EXERCISE DIRECTIONS ▸ Repeat exactly, and only, the lines from the one holding "rw [Finset.mem_filter, ΩG.unwound_iff_AJ_root_eq_zero]" through the last line of the records below.
(DATASET RECORDS Opens)
import Literature.Barriers.CriticalPhenomena.PlaquetteWalkHoleRootHoleColumnAdjacentWitness
import HarnessLib

/-!
# Barrier catalogue (SAWScalingLimit): the WOUND LEVEL-`7` WITNESS at the hole-column cell JUST BELOW THE HOLE — the existence hypothesis of «VF ≢ 0 next to the hole»
discharged below the hole as well («HOLE-COLUMN WITNESS BELOW»)

`Z → ∞` limit model of the printed Yang–Baxter weights [GlazmanManolescu2019, §1, eq. (1)]; the «RECTANGLE COEFFICIENT» line (b-engine-1 g29). The row mirror of
`PlaquetteWalkHoleRootHoleColumnAdjacentWitness` in the reference frame (root plaquette `w42 = (4,2)`, hole `(3,2)`): the kind-(a) member at the cell `(3,1)` just BELOW
the hole — east to `p₁ = (5,2)`, south, the hook `(5,1)`, west along row `1` STRAIGHT through `(3,1)`, up column `2` across the western root row, east along row `3` over the
hole, south down column `6` (ONE eastern-ray crossing), west along the bottom row `0`, and up into `(3,1)` through its `S` side — `18` arcs, `7` isolated turns, cost `7`.

* `holeColBlockBelow42`, `holeColMidsBelow42`, `holeColWalkBelow`, `ωHCb`, `ωHCb_cert` — the reference witness and its kernel-decided certificates;
* ★★★★ `exists_wound_cost_seven_holeColumn_adjacent_below` — every face list containing `holeColBlockBelow w` carries, at `(w.1 − 1, w.2 − 1)`, a WOUND class-`B2a` walk
  from `w.side W` of limit cost `7` with a straight first arc and a slanted end;
* ★★★★★ `vertexFunctional_printed_zero_set_finite_holeColumn_adjacent_below_of_block` — `PlaquetteWalkHoleRootHoleColumnAdjacentVF`'s theorem below the hole with
  `hex` DISCHARGED: for `Dl ⊇ holeColBlockBelow w` missing the hole, **if every cost-`7` extension of a wound `NS` member at `(w.1 − 1, w.2 − 1)` has
  `limitWeight ∈ (√2)⁷·{1, ζ⁸, ζ²⁰, ζ²⁸}`, then `VF_{Dl}(w.side W, (w.1 − 1, w.2 − 1); ·)` has finitely many zeros in `(0, π)`**.

[GlazmanManolescu2019 §1 (definition of the model), Fig. 1, eq. (1), Lemma 2.1, Remark 2.2, §4.2; Glazman2015WeightedSAW Lemma 3.1 (proof); CourantRobbins1958 Ch. V App. §2.]
-/

noncomputable section

open Set Function Complex

open private IsNS from Literature.Probability.RandomPlanarGeometry.YangBaxterSAWGeneralDomain

namespace Literature.Barriers.CriticalPhenomena.PlaquetteWalk

open Literature.Probability.RandomPlanarGeometry.SAW.YangBaxter
open Real Complex

/-! ## §1 The reference witness at the root plaquette `(4,2)`: the kind-(a) member at the hole-column cell `(3,1)` -/

section Reference

/-- The block of the hole-column witness below the hole: the `18` faces it visits; never the hole `(3,2)`. [cite: GlazmanManolescu2019, §2.1 (finite domains of faces)] -/
def holeColBlockBelow42 : List Face :=
  [(4,2), (5,2), (5,1), (4,1), (3,1), (2,1), (2,2), (2,3), (3,3), (4,3), (5,3), (6,3), (6,2), (6,1), (6,0), (5,0), (4,0), (3,0)]

/-- The mid-edges of the hole-column witness below the hole (the row mirror of `holeColMids42`). [cite: GlazmanManolescu2019, §1 (definition of the model), Fig. 1] -/
def holeColMidsBelow42 : List MidEdge :=
  [.vert 4 2, .vert 5 2, .slant 5 2, .vert 5 1, .vert 4 1, .vert 3 1, .slant 2 2, .slant 2 3, .vert 3 3, .vert 4 3, .vert 5 3, .vert 6 3, .slant 6 3,
    .slant 6 2, .slant 6 1, .vert 6 0, .vert 5 0, .vert 4 0, .slant 3 1]

/-- The hole-column witness below the hole as a walk of its block, from the root `(4,2).side W` to the `S` side of `(3,1)`.
[cite: GlazmanManolescu2019, §1 (definition of the model), Fig. 1] -/
def holeColWalkBelow : YBWalk (dom holeColBlockBelow42) (w42.side .W) (Face.side ((3 : ℤ), (1 : ℤ)) .S) where
  mids := holeColMidsBelow42
  head_eq := by decide
  getLast_eq := by decide
  nodup := by decide
  arc_mem := arc_mem_of_check (by decide)
  isChain := by decide
  noncross := noncross_of_check (by decide)

/-- The hole-column witness below the hole with its end side `S`. [cite: GlazmanManolescu2019, Lemma 2.1 (walks entering the rhombus through a given side)] -/
def ωHCb : ΩG (dom holeColBlockBelow42) (w42.side .W) ((3 : ℤ), (1 : ℤ)) := ⟨.S, holeColWalkBelow⟩

/-- Certificates of the hole-column witness below the hole: first hit `4`, `18` arcs, no later arc in the rhombus `(3,1)`, ONE eastern-ray crossing (odd), STRAIGHT first
arc, limit cost `7`. [cite: Glazman2015WeightedSAW, Lemma 3.1 (proof, pp. 6–7)] [cite: CourantRobbins1958, Ch. V Appendix §2 (the even–odd rule)] [cite: GlazmanManolescu2019, §1, eq. (1); Remark 2.2] -/
theorem ωHCb_cert : ωHCb.2.firstHitG = 4 ∧ ωHCb.2.arcs.length = 18 ∧ (∀ j < 18, 4 < j → ωHCb.2.fc j ≠ ((3 : ℤ), (1 : ℤ))) ∧
    Odd ((Finset.range 14).filter fun j => eastRayB w42 (ωHCb.2.nth (4 + j + 1)) = true).card ∧
    arcKind (ωHCb.2.sIn 4) (ωHCb.2.sOut 4) = .straight ∧ cost (slotOfSide ωHCb.1) ωHCb.2.mids = 7 := by
  refine ⟨by decide, by decide, by decide, by decide, by decide, by decide⟩

end Reference

/-! ## §2 Translation: the witness at `(w.1 − 1, w.2 − 1)` and `VF ≢ 0` below the hole modulo the extensions -/

section Translate

variable {Dl : List Face} {w : Face}

/-- The hole-column witness block below the hole at the root plaquette `w`: the translate of `holeColBlockBelow42`.
[cite: GlazmanManolescu2019, §2.1, §4.2 (translation invariance)] -/
def holeColBlockBelow (w : Face) : List Face := holeColBlockBelow42.map (Face.shiftBy (refShift w))

/-- The reference witness below the hole in the back-translated list containing its block: class `B2a`, odd eastern-ray count, straight first arc, cost `7`, end `S`.
[cite: Glazman2015WeightedSAW, Lemma 3.1 (proof, pp. 6–7)] [cite: CourantRobbins1958, Ch. V Appendix §2 (the even–odd rule)] -/
private theorem refWitnessHCb (hB₀ : ∀ c ∈ holeColBlockBelow42, c ∈ Dl.map (Face.shiftBy (-refShift w))) :
    ∃ (ω₀ : ΩG (dom (Dl.map (Face.shiftBy (-refShift w)))) (w42.side .W) ((3 : ℤ), (1 : ℤ))) (_ : ω₀.IsB2a),
      Odd ((Finset.range ω₀.Mv).filter fun j => eastRayB w42 (ω₀.2.nth (ω₀.2.firstHitG + j + 1)) = true).card ∧
      arcKind (ω₀.2.sIn ω₀.2.firstHitG) (ω₀.2.sOut ω₀.2.firstHitG) = .straight ∧ cost (slotOfSide ω₀.1) ω₀.2.mids = 7 ∧ (ω₀.1 = .N ∨ ω₀.1 = .S) := by
  obtain ⟨hF, hn, hfc, hodd, hstr, hc⟩ := ωHCb_cert
  let ω₀ : ΩG (dom (Dl.map (Face.shiftBy (-refShift w)))) (w42.side .W) ((3 : ℤ), (1 : ℤ)) := ⟨.S, holeColWalkBelow.mapDomain fun c hc => hB₀ c hc⟩
  have hF' : ω₀.2.firstHitG = 4 := hF
  have hn' : ω₀.2.arcs.length = 18 := hn
  have h₀ : ω₀.IsB2a := by
    refine ΩG.isB2a_of_forall_fc_ne (by rw [hF', hn']; omega) fun j hj1 hj2 => ?_
    rw [hF'] at hj1; rw [hn'] at hj2
    exact hfc j hj2 hj1
  have hM : ω₀.Mv = 14 := by unfold ΩG.Mv; rw [hF', hn']
  exact ⟨ω₀, h₀, by rw [hM, hF']; exact hodd, by rw [hF']; exact hstr, hc, Or.inr rfl⟩

/-- ★★★★ **A WOUND LEVEL-`7` MEMBER AT THE CELL JUST BELOW THE HOLE, EVERY POSITION.** Every face list containing `holeColBlockBelow w` carries, at `(w.1 − 1, w.2 − 1)`, a
class-`B2a` walk from the root `w.side W` that is WOUND, crosses the rhombus straight at its first arc, has limit cost `7` and a slanted end.
[cite: GlazmanManolescu2019, §4.2 (translation invariance), Lemma 2.1; §1 eq. (1)] [cite: Glazman2015WeightedSAW, Lemma 3.1 (proof, pp. 6–7)]
[cite: CourantRobbins1958, Ch. V Appendix §2 (the even–odd rule)] -/
theorem exists_wound_cost_seven_holeColumn_adjacent_below (hB : ∀ c ∈ holeColBlockBelow w, c ∈ Dl)
    (hr : RootedFace (dom Dl) (w.side .W) (w.1 - 1, w.2 - 1)) :
    ∃ (ω : ΩG (dom Dl) (w.side .W) (w.1 - 1, w.2 - 1)) (h : ω.IsB2a), ω.AJ hr h (toC (midPt (w.side .W))) ≠ 0 ∧
      arcKind (ω.2.sIn ω.2.firstHitG) (ω.2.sOut ω.2.firstHitG) = .straight ∧ cost (slotOfSide ω.1) ω.2.mids = 7 ∧ (ω.1 = .N ∨ ω.1 = .S) := by
  have hB₀ := block42_mem_of_block_mem (B := holeColBlockBelow42) hB
  have hrr : Face.shiftBy (refShift w) (((3 : ℤ), (1 : ℤ)) : Face) = (w.1 - 1, w.2 - 1) := by
    have := shiftBy_refShift_col w (-1) (-1)
    rw [show ((4 : ℤ) + -1, (2 : ℤ) + -1) = (((3 : ℤ), (1 : ℤ)) : Face) by norm_num] at this
    rw [this]; exact Prod.ext (by simp only; omega) (by simp only; omega)
  obtain ⟨ω₀, h₀, hodd, hstr, hc, hz⟩ := refWitnessHCb hB₀
  exact ΩG.exists_wound_cost_seven_straight_shift (shiftBy_refShift_root w) hrr hr
    (rootedFace_refShift_back' (shiftBy_refShift_root w) hrr hr) ω₀ h₀ hodd hstr hc hz

open Classical in
/-- ★★★★★ **`VF ≢ 0` JUST BELOW THE HOLE, MODULO THE EXTENSIONS' PHASES — EXISTENCE DISCHARGED.** For every finite face list `Dl` missing the hole `(w.1 − 1, w.2)` and
containing `holeColBlockBelow w`: IF every cost-`7` extension `ext₃ ω` of a wound `NS` member at `r = (w.1 − 1, w.2 − 1)` has
`limitWeight ∈ {(√2)⁷, (√2)⁷ζ⁸, (√2)⁷ζ²⁰, (√2)⁷ζ²⁸}`, THEN `θ ↦ VF_{Dl}(w.side W, r; θ)` has finitely many zeros in `(0, π)` (at most `4·maxExp − 6`).
[cite: GlazmanManolescu2019, Lemma 2.1 (proof: the groups) and eq. (1); Remark 2.2; §4.2] [cite: Glazman2015WeightedSAW, Lemma 3.1 (proof, pp. 6–7)] -/
theorem vertexFunctional_printed_zero_set_finite_holeColumn_adjacent_below_of_block (hh : holeFaceW w ∉ dom Dl)
    (hB : ∀ c ∈ holeColBlockBelow w, c ∈ Dl) (hr : RootedFace (dom Dl) (w.side .W) (w.1 - 1, w.2 - 1))
    (hB2b : ∀ ω ∈ (ΩG.setB2a (dom Dl) (w.side .W) (w.1 - 1, w.2 - 1)).filter (fun ω => ¬ω.Unwound hr),
      IsNS ω hr → cost (slotOfSide (ω.ext₃ hr).1) (ω.ext₃ hr).2.mids = 7 →
        (limitWeight (slotOfSide (ω.ext₃ hr).1) (ω.ext₃ hr).2.mids = ((Real.sqrt 2 : ℝ) : ℂ) ^ 7 ∨
          limitWeight (slotOfSide (ω.ext₃ hr).1) (ω.ext₃ hr).2.mids = ((Real.sqrt 2 : ℝ) : ℂ) ^ 7 * zeta32 ^ 8 ∨
          limitWeight (slotOfSide (ω.ext₃ hr).1) (ω.ext₃ hr).2.mids = ((Real.sqrt 2 : ℝ) : ℂ) ^ 7 * zeta32 ^ 20 ∨
          limitWeight (slotOfSide (ω.ext₃ hr).1) (ω.ext₃ hr).2.mids = ((Real.sqrt 2 : ℝ) : ℂ) ^ 7 * zeta32 ^ 28)) :
    {θ ∈ Set.Ioo 0 π | vertexFunctional (printedWeights θ) tFiveEighths (ybCoeff θ) Dl (w.side .W) (w.1 - 1, w.2 - 1) = 0}.Finite ∧
      {θ ∈ Set.Ioo 0 π | vertexFunctional (printedWeights θ) tFiveEighths (ybCoeff θ) Dl (w.side .W) (w.1 - 1, w.2 - 1) = 0}.ncard ≤
        4 * maxExp Dl (w.side .W) (w.1 - 1, w.2 - 1) + 1 - 7 := by
  refine vertexFunctional_printed_zero_set_finite_holeColumn_adjacent_below Dl hh hr rfl rfl hB2b ?_
  obtain ⟨ω, h, hA, -, hc, -⟩ := exists_wound_cost_seven_holeColumn_adjacent_below hB hr
  refine ⟨ω, ?_, Or.inl hc⟩
  rw [Finset.mem_filter, ΩG.unwound_iff_AJ_root_eq_zero]
  refine ⟨?_, fun hall => hA (hall h)⟩
  unfold ΩG.setB2a
  rw [Finset.mem_filter]
  exact ⟨Finset.mem_univ _, h⟩

end Translate

end Literature.Barriers.CriticalPhenomena.PlaquetteWalk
(DATASET RECORDS Closes)
ANSWER TO THE EXERCISE ▸
  rw [Finset.mem_filter, ΩG.unwound_iff_AJ_root_eq_zero]
  refine ⟨?_, fun hall => hA (hall h)⟩
  unfold ΩG.setB2a
  rw [Finset.mem_filter]
  exact ⟨Finset.mem_univ _, h⟩

end Translate

end Literature.Barriers.CriticalPhenomena.PlaquetteWalk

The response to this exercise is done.